Vince:実は、最初のデモではほとんどキャラがいませんでした。マーダーモンキーもいませんでしたし、舞台のホテルしかなかったんです。僕はデヴィッド・ボウイが出演する「ラビリンス/魔王の迷宮」という映画が大好きだったので、デヴィッド・ボウイ演じる魔王のようなキャラクターを作りたかった。

まず、ビアスというキャラを作りました。ビアスは最初、本作の悪役だったんです。でもキャラに深みを持たせたかったので、互いに競争している2人の悪役を作りたいと思い、マラクを作りました。ストーリーが進むごとにどちらを信用すればいいのか、分からなくなってしまう。同時にクリーチャーがプレイヤーを追い詰めてくるし。そういった、緊張感や不安感が生み出されるストーリーにしようと考えて、そこから本作のストーリーが生まれたんです。
――なるほど、面白いですね。本作開発において、ホラーゲームとか映画作品ではどのようなものに影響されましたか?
Vince:もちろん、『バイオショック』です。『バイオショック』と『バイオショック 2』の能力システムには作品全体で影響を受けました。でも、各ステージでは、それぞれ別の映画や作品に影響されています。例えば、キラークラウンのステージでは「IT(1990年版と2017版の両方)」だったり、チャプター2の「アガサ」はGrudge Girl(「呪怨」を原作としたハリウッド版映画「Grudge」に影響された女性クリーチャーのジャンル)や「リング」などに影響を受けました。

もちろん、ゲームでは『SILENT HILL』シリーズにも影響を受けました。スピンオフの『Dark Deception: Monsters & Mortals』では『SILENT HILL』とコラボしましたが、その理由は、『SILENT HILL』がサイコロジカルホラーの影響源だからです。他にも、『バイオハザード』シリーズや、『デビルメイクライ』シリーズからも影響を受けています。カプコンからの影響が強いですね。
――なるほど。続いて、本作はクリーチャーが魅力的だと感じました。ホテルマンの猿だったりとか、学校にいる少女のアガサだったり。そういったクリーチャーはどのように着想されましたか?
Vince:まず1キャラあたり、30~60個ほどコンセプトのシルエットを描くことが多いです。僕は一つのシルエットを描くのに迷いがありません。そのバリエーションの中に、僕が好きなシルエットの全ての要素を詰め込んでいるんです。

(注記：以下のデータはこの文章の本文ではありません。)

import Summits.HubbardSuperconductivity.HubbardSuperconductivity.Theorems.AnisotropyChordTransferFibre3FinXBSym

/-!
# Route `AnisotropyChord` / H0 rotor rung: FIN combined (rows `N₁` + C) certificate at `L = 16` — cell facts, part `dq`

Kernel facts `xbcCellAny 16 (49/50) 20 la lb (c, bn) = true` (via the symmetric-table evaluator `xbcCellAnyW` of `…FinXBSym`: `rw [← xbcCellAnyW_eq]; decide +kernel`, zero data) for 1 λ-cells of the per-`L` cover
(`…FinXCCover.xbcCheck`; cell design: p3 g6 (g5 generator) scratch `xbc_design.py`, mirrors `xb_mirror.py`/`xc_mirror.py`); assembled in `…FinXBCSixteen`.
Prover seat `hubbard-h0-rotor-p3` g5; helper for piece A = stmt-HubbardSuperconductivity-23918 of rung 19089 (`--supports`, helper class).
WHAT THIS IS NOT: nothing here proves superconductivity in the Hubbard model (rotor TARGET as worded stays FALSE, g15 verdict); kernel facts for the FIN certificate of two hypotheses (rows `N₁`, C) of ONE conditional reduction.  Tree imports only; no sorry, no new axioms.
-/

set_option linter.dupNamespace false

namespace Summit.HubbardSuperconductivity.HubbardSuperconductivity.Theorems.AnisotropyChord.Transfer.Fibre3

namespace FinXB

set_option maxHeartbeats 4000000 in
/-- kernel fact: cell 134 at `L = 16` (certified, c = (1/2 : ℚ), b = 22/20). [folklore] -/
theorem xbc16_134 : xbcCellAny 16 (49/50 : ℚ) 20 5910066300532389 6057817958045699 ((1/2 : ℚ), (22 : ℕ)) = true := by
  rw [← xbcCellAnyW_eq]
  decide +kernel

end FinXB

end Summit.HubbardSuperconductivity.HubbardSuperconductivity.Theorems.AnisotropyChord.Transfer.Fibre3
import Literature.Analysis.FluidPDE.OseenKernelLp
import Literature.Analysis.FluidPDE.KatoWeightedDuhamel
import Literature.Analysis.FluidPDE.KatoLocalBoundedPicard
import Literature.Analysis.FluidPDE.LocalLerayPressureBoundTools
import HarnessLib

/-!
# Uniformly local (`L^p_uloc`) estimates for convolutions with the parabolic envelope, the
# Oseen–Koch–Tataru slices and the heat extension

Analysis/FluidPDE theorem file (no definitions, no named facts). Toolkit for the small-data
theory of the Navier–Stokes equations in uniformly local spaces on `ℝ³`
(Lemarié-Rieusset 2016, Thm. 14.8, proof, Step 2, PDF pp. 521–523: the estimates
`‖e^{νtΔ}u‖_{L³_uloc} ≤ ‖u‖_{L³_uloc}`, `√t ‖e^{νtΔ}u‖_∞ ≤ C‖u‖_{L³_uloc}`,
`‖B(v,w)(t)‖_∞ ≤ C∫(t-s)^{-3/4}‖v‖_{L⁶_uloc}‖w‖_∞`, `‖B(v,w)(t)‖_{E³} ≤ C∫(t-s)^{-1/2}‖v⊗w‖_{L³_uloc}`,
all obtained from the size of the kernels by splitting into a near part, estimated by Young's or
Hölder's inequality on the doubled ball, and a far part, summed over unit balls:
"`φ₀(x-k)|W| ≤ |∫ … ψ₀(.-k)F| + C ∫∫_{|x-y|>5} |x-y|^{-4} |F(s,y)| dy`"). Uniformly local sizes are
rendered, as everywhere in the tree, by hypotheses `∀ x₀, (quantity on B(x₀,1)) ≤ A`.

Contents:

* `lintegral_rpow_lintegral_mul_le` — Young `L¹ × Lᵖ → Lᵖ` for an `ℝ≥0∞` majorant
  `x ↦ ∫ |K(y)| |f(x-y)| dy` (the proof of the tree's `lintegral_rpow_enorm_le_of_dominated`);
* `lintegral_far_envelope_mul_le` — the far part: `∫_{|x-y|≥1} (σ+|x-y|²)^{-2} g(y) dy ≤ C_far A`
  when `∫_{B(z,1)} g ≤ A` for all `z` (averaging over unit balls,
  `lintegral_mul_le_of_forall_lintegral_ball_le`);
* `lintegral_envelope_mul_le_near_add_far` — the near/far splitting of the envelope convolution
  on a unit ball;
* `eLpNorm_ball_le_of_dominated_envelope`, `enorm_le_of_dominated_envelope` — the uniformly local
  Young bound on unit balls and the pointwise Hölder bound for operators dominated by the
  envelope convolution;
* the instances for the Oseen slices `T_σ[a,b] = e^{σΔ}P∇·(a⊗b)` and the heat extension
  `e^{sΔ}f`, with the sizes `‖Env_σ‖₁ ∝ σ^{-1/2}`, `‖Env_σ‖_{6/5} ∝ σ^{-3/4}`, `‖Env_σ‖_{3/2} ∝ σ^{-1}`.

## References

* P. G. Lemarié-Rieusset, *The Navier–Stokes Problem in the 21st Century*, CRC Press 2016,
  Thm. 14.8, proof, Step 2 (PDF pp. 521–523); Prop. 6.4 / (6.10). [LemarieRieusset2016]
* H. Koch, D. Tataru, Adv. Math. 157 (2001), (14). [KochTataruAdvMath2001]
-/

noncomputable section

そしてバリエーションの中から、12~15個ほどのアイディアを組み合わせることによって、最終的なデザインを導き出します。チームと一緒に仕事をしているとき、コンセプトアートを彼らに委ねて、「どれが好き?」って聞くんです。なぜなら、自分の勘でだいたい何が足りないか分かるから。もしかしたら僕の思うベストではないかもしれないけど、彼らは正しい方向に舵を切ってくれます。だから自分のアイデアに、他者の意見を取り入れることは本当に重要だと思います。彼らは確かな目を持ってるから。まずデザインを詰めて、キャラの性格は最後に決めます。
――チャプター5のキャラクターについてお聞きしたいのですが、初登場するクリーチャーたちにはどういった特徴がありますか?
Vince:もちろん、彼らの武器や特殊能力、そしてマレック・ジェネラルズたちも関わっているのですが、様々な特徴があります。

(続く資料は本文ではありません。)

import Literature.AlgebraicGeometry.ModuliOfAbelianVarieties.SiegelAdmissibleOfIsoId
import Literature.AlgebraicGeometry.AbelianSchemes.AbelianSchemeDualTransportLambda
import Literature.AlgebraicGeometry.AbelianSchemes.AbelianSchemeDualTransportUnique
import HarnessLib

/-!
# Admissibility is invariant under isomorphism of triples over `Spec ℂ` — the polarisation half and the closed form
# ([MFK94] Def. 7.2 «up to isomorphism»; [Milne 2005] Thm. 6.11; [MilneAV2008] I §8 uniqueness of the dual)

Topic `Literature/AlgebraicGeometry/ModuliOfAbelianVarieties`; cell hodgecm-mathlib, U-DAG v0.1 §2 GLUE `U_of` row (α), THIRD
and CLOSING part (B-plan1 R54; sequel of ★ `SiegelAdmissibleOfIso` (fibre form) and ★ `SiegelAdmissibleOfIsoId` (X / level
half)).  The remaining hypothesis `hpol` of ★ `isAdmissibleAt_of_isBaseChangeVia_id` — «every ample `IsLambdaOfAt` witness
`Θ` of `P′` pulls back along the fibre isomorphism to an ample `IsLambdaOfAt` witness of `P″`» — is DISCHARGED from the
hat / Poincaré / λ clauses of the D4 relation `P″.IsBaseChangeVia P′` along `𝟙` (the converse of Road-S K2/K3):

* §1 `PolarizedAbelianSchemeWithLevel.IsBaseChangeVia.hat_eq_hatTransport` — the dual component `Ĝ` of an isomorphism of
  triples IS B-p01's dual transport `Ĥ_e` (uniqueness of the dual, ★ B-p12 `DualPair.eq_hatTransport_of_nonempty_pullback_map_iso`
  fed with the Poincaré clause); `….pol_lam_eq_lamTransport` — hence `λ″ = e ≫ λ′ ≫ Ĥ_{e⁻¹}` is B-p01's `lamTransport`
  (λ clause + ★ `hatTransport_comp_hatTransport`);
* §2 `….hpol` — ampleness of `e_s^*Θ` (★ `CartierDivisor.IsAmple.pullback`, an isomorphism is affine) and
  `IsLambdaOfAt` for `P″` (★ B-p01 `DualPair.isLambdaOfAt_lamTransport'` rewritten along §1), at EVERY field-valued point `s`;
* §3 `isAdmissibleAt_of_isBaseChangeVia_id'` — **the closed D4-relation form of (α)**:
  `P″.IsBaseChangeVia P′ (𝟙 _).left G Ĝ → IsAdmissibleAt hδ r Z hZ P′ → IsAdmissibleAt hδ r Z hZ P″`, no further hypothesis.

Theorems only; no definition, no named fact, no instance, no `sorry`.  HC_CM is proved only modulo the 7 printed citations
until rung 0 closes; nothing here discharges a binder.

## References
* [MumfordFogartyKirwan1994] D. Mumford, J. Fogarty, F. Kirwan, *Geometric Invariant Theory*, 3rd ed., Ch. 6 §2 Def. 6.2
  (p. 120), Ch. 7 §2 Def. 7.2–7.3 (pp. 129–130).
* [Milne2005ShimuraVarieties] J. S. Milne, *Introduction to Shimura Varieties* (2005/2017), §6 Thm. 6.11 pp. 74–75.
* [MilneAV2008] J. S. Milne, *Abelian Varieties* (2008), I §8 pp. 36–37 (uniqueness of the dual).
-/

noncomputable section

open CategoryTheory CategoryTheory.Limits AlgebraicGeometry MonoidalCategory

universe u

namespace Literature.AlgebraicGeometry.AbelianSchemes

namespace PolarizedAbelianSchemeWithLevel

open Literature.AlgebraicGeometry.Motives
open AbelianSchemeOver
open scoped MonObj

variable {g N : ℕ} {δ : Fin g → ℕ} {S : Scheme.{u}} {P' P'' : PolarizedAbelianSchemeWithLevel g N δ S}
  (e : P''.A.X ≅ P'.A.X) [IsMonHom e.hom] {Ĝ : P''.D.hat.X.left ⟶ P'.D.hat.X.left}

/-! ## §1 The dual component of an isomorphism of triples is the dual transport; `λ″` is the transported `λ′` -/

/-- **The dual component `Ĝ` of an isomorphism of triples along `𝟙 S` IS the dual transport `Ĥ_e`** ([MilneAV2008] I §8:
the dual is unique up to a unique isomorphism): the Poincaré clause of `IsBaseChangeVia` says `(e × Ĝ)^*𝒫′ ≅ 𝒫″`, which is
exactly the classifying property of `Ĥ_e` (★ `DualPair.eq_hatTransport_of_nonempty_pullback_map_iso`).
[cite: MilneAV2008, I §8 pp. 36–37] [cite: MumfordFogartyKirwan1994, Ch. 7 §2 Definition 7.3 (p. 130)] -/
theorem IsBaseChangeVia.hat_eq_hatTransport (hBC : P''.IsBaseChangeVia P' (𝟙 S) e.hom.left Ĝ) :
    Ĝ = DualPair.hatTransport P'.D P''.D e := by
  obtain ⟨-, -, ⟨wG, wĜ, hP⟩, -⟩ := hBC
  exact DualPair.eq_hatTransport_of_nonempty_pullback_map_iso P'.D P''.D e Ĝ wG wĜ hP

/-- **`λ″ = e ≫ λ′ ≫ Ĥ_{e⁻¹}`**: the polarisation of `P″` is B-p01's transported polarisation `lamTransport P′.D P″.D e e⁻¹ λ′`
— from the λ clause `λ″ ≫ Ĝ = e ≫ λ′`, §1 `Ĝ = Ĥ_e` and `Ĥ_e ≫ Ĥ_{e⁻¹} = 𝟙` (★ `hatTransport_comp_hatTransport`).
[cite: MumfordFogartyKirwan1994, Ch. 7 §2 Definition 7.3 (p. 130)] [cite: MilneAV2008, I §8 pp. 36–37] -/
theorem IsBaseChangeVia.pol_lam_eq_lamTransport (hBC : P''.IsBaseChangeVia P' (𝟙 S) e.hom.left Ĝ) :
    haveI : IsMonHom e.symm.hom := by change IsMonHom e.inv; infer_instance
    P''.pol.lam = DualPair.lamTransport P'.D P''.D e e.symm P'.pol.lam := by
  haveI : IsMonHom e.symm.hom := by change IsMonHom e.inv; infer_instance
  have hĜ := IsBaseChangeVia.hat_eq_hatTransport e hBC
  have hlam : P''.pol.lam.left ≫ Ĝ = e.hom.left ≫ P'.pol.lam.left := hBC.2.2.2
  have he' : e.symm.hom = e.inv := rfl
  have hinv : DualPair.hatTransport P'.D P''.D e ≫ DualPair.hatTransport P''.D P'.D e.symm = 𝟙 _ :=
    DualPair.hatTransport_comp_hatTransport P''.D P'.D e.symm e (DualPair.hom_eq_inv_of_hom_eq_inv e e.symm he')
  ext
  rw [DualPair.lamTransport_left, ← Category.assoc, ← hlam, hĜ, Category.assoc, hinv, Category.comp_id]

/-! ## §2 The polarisation transfer `hpol` along an isomorphism of triples -/

/-- **POLARISATION TRANSFER ALONG AN ISOMORPHISM OF TRIPLES** (the `hpol` of ★ `isAdmissibleAt_of_isBaseChangeVia_id`, at
every field-valued point `s`): if `P″` is related to `P′` along `𝟙 S` through `(e, Ĝ)` and `Θ` is an ample witness of
`λ̄′ = Λ(𝒪(Θ))` at `s`, then `e_s^*Θ` is ample (pull-back along the isomorphism `e_s`, ★ `CartierDivisor.IsAmple.pullback`)
and witnesses `λ̄″ = Λ(𝒪(e_s^*Θ))` at `s` (★ `DualPair.isLambdaOfAt_lamTransport'` for B-p01's `lamTransport`, which §1
identifies with `λ″`). [cite: MumfordFogartyKirwan1994, Ch. 6 §2 Definition 6.2 (p. 120) and Ch. 7 §2 Definition 7.3 (p. 130)]
[cite: MilneAV2008, I §8 pp. 36–37] -/
theorem IsBaseChangeVia.hpol (hBC : P''.IsBaseChangeVia P' (𝟙 S) e.hom.left Ĝ) {Ω : Type u} [Field Ω]
    (s : Spec (.of Ω) ⟶ S) (Θ : CartierDivisor (P'.A.fibre s).toAbelianVariety.X.left) (hΘ : Θ.IsAmple)
    (hlam : P'.A.IsLambdaOfAt s P'.D P'.pol.lam Θ) :
    haveI := AbelianVariety.isDominant_toSchemeHom_iso_hom (fibreIsoOfIso e s)
    (Θ.pullback (AbelianVariety.Hom.toSchemeHom (fibreIsoOfIso e s).hom)).IsAmple ∧
      P''.A.IsLambdaOfAt s P''.D P''.pol.lam (Θ.pullback (AbelianVariety.Hom.toSchemeHom (fibreIsoOfIso e s).hom)) := by
  haveI := AbelianVariety.isDominant_toSchemeHom_iso_hom (fibreIsoOfIso e s)
  haveI := AbelianSchemeOver.isIso_toSchemeHom_of_iso (fibreIsoOfIso e s)
  haveI : IsMonHom e.symm.hom := by change IsMonHom e.inv; infer_instance
  refine ⟨hΘ.pullback _, ?_⟩
  rw [IsBaseChangeVia.pol_lam_eq_lamTransport e hBC]
  exact DualPair.isLambdaOfAt_lamTransport' e s P'.D P''.D e.symm P'.pol.lam rfl hlam

end PolarizedAbelianSchemeWithLevel

end Literature.AlgebraicGeometry.AbelianSchemes

/-! ## §3 The closed D4-relation form of (α) -/

namespace Literature.AlgebraicGeometry.ModuliOfAbelianVarieties

open Literature.AlgebraicGeometry.Motives (SchemeOver ComplexPoints AlgPoints specOver AbelianVariety CartierDivisor)
open Literature.AlgebraicGeometry.AbelianSchemes (PolarizedAbelianSchemeWithLevel AbelianSchemeOver)
open Literature.NumberTheory.Automorphic (siegelUpperHalfSpace)

/-- **ADMISSIBILITY IS INVARIANT UNDER ISOMORPHISM OF TRIPLES over `Spec ℂ` — closed form** ([MumfordFogartyKirwan1994]
Def. 7.2 «all up to isomorphism»; [Milne2005ShimuraVarieties] Thm. 6.11: the class of `(A, s, ηK)` depends on the isomorphism
class only): if `P″` is related to `P′` by the D4 relation `IsBaseChangeVia` along `𝟙 (Spec ℂ)` (through any `(G, Ĝ)`), then
`P′` admissible at `(Z, r)` implies `P″` admissible at `(Z, r)`.  Assembly: ★ `isAdmissibleAt_of_isBaseChangeVia_id` (X / level
half, with `e.hom.left = G` substituted) + §2 `hpol` (polarisation half).  The U-DAG glue step «(U3∃) = D-BC∃ ★ + admissibility
transport along `univ ×_𝓜 classify(P) ≅ P`» consumes exactly this shape.
[cite: MumfordFogartyKirwan1994, Ch. 7 §2 Definition 7.2 (p. 129) and Definition 7.3 (p. 130)]
[cite: Milne2005ShimuraVarieties, §6 Thm. 6.11 pp. 74–75] -/
theorem isAdmissibleAt_of_isBaseChangeVia_id' {g N : ℕ} {δ : Fin g → ℕ} (hδ : IsPolarizationType δ) {r : gspFinAdelic δ}
    {Z : Matrix (Fin g) (Fin g) ℂ} {hZ : Z ∈ siegelUpperHalfSpace g}
    {P' P'' : PolarizedAbelianSchemeWithLevel g N δ (specOver ℚ ℂ).left}
    {G : P''.A.X.left ⟶ P'.A.X.left} {Ĝ : P''.D.hat.X.left ⟶ P'.D.hat.X.left}
    (hBC : P''.IsBaseChangeVia P' (𝟙 (specOver ℚ ℂ) : specOver ℚ ℂ ⟶ specOver ℚ ℂ).left G Ĝ)
    (h : IsAdmissibleAt hδ r Z hZ P') : IsAdmissibleAt hδ r Z hZ P'' := by
  refine isAdmissibleAt_of_isBaseChangeVia_id hδ hBC (fun e _ heG Θ hΘ hlam => ?_) h
  subst heG
  exact PolarizedAbelianSchemeWithLevel.IsBaseChangeVia.hpol e hBC _ Θ hΘ hlam

end Literature.AlgebraicGeometry.ModuliOfAbelianVarieties

end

そして、シークレットのキャラクターも存在します。全てのSランクを達成し、トリックパッドを解放すると、ウィケットウェイズというストーリーが開放されます。それが隠しキャラを解放することになる。実はまだ詳しく説明できないのですが……。ただ、楽しみにしていてください。
――なるほど、期待が高まりますね。では、チャプター5までの開発の軌跡についてお伺いしたいんですけど、2018年より以前から開発されているということで、各チャプターをDLCとして発売されているのには、どういった理由がありますか?
Vince:実は、本作以前にもエピソード形式でリリースしていたゲームがいくつかあったんです。彼らは無料チャプターをリリースし、ファンを獲得していました。一方で僕たちが2014年にリリースしたVRのデモ版は人気でしたが、実際に『Dark Deception』がリリースされるまで4年ほどブランクが空いてしまったんです。
それを受けてチャプター1は無料でリリースしたんですが、非常に大きなリスクでした。なぜなら、チャプター1が再び人気にならなければ、僕たちはお金を失うだけになってしまうから。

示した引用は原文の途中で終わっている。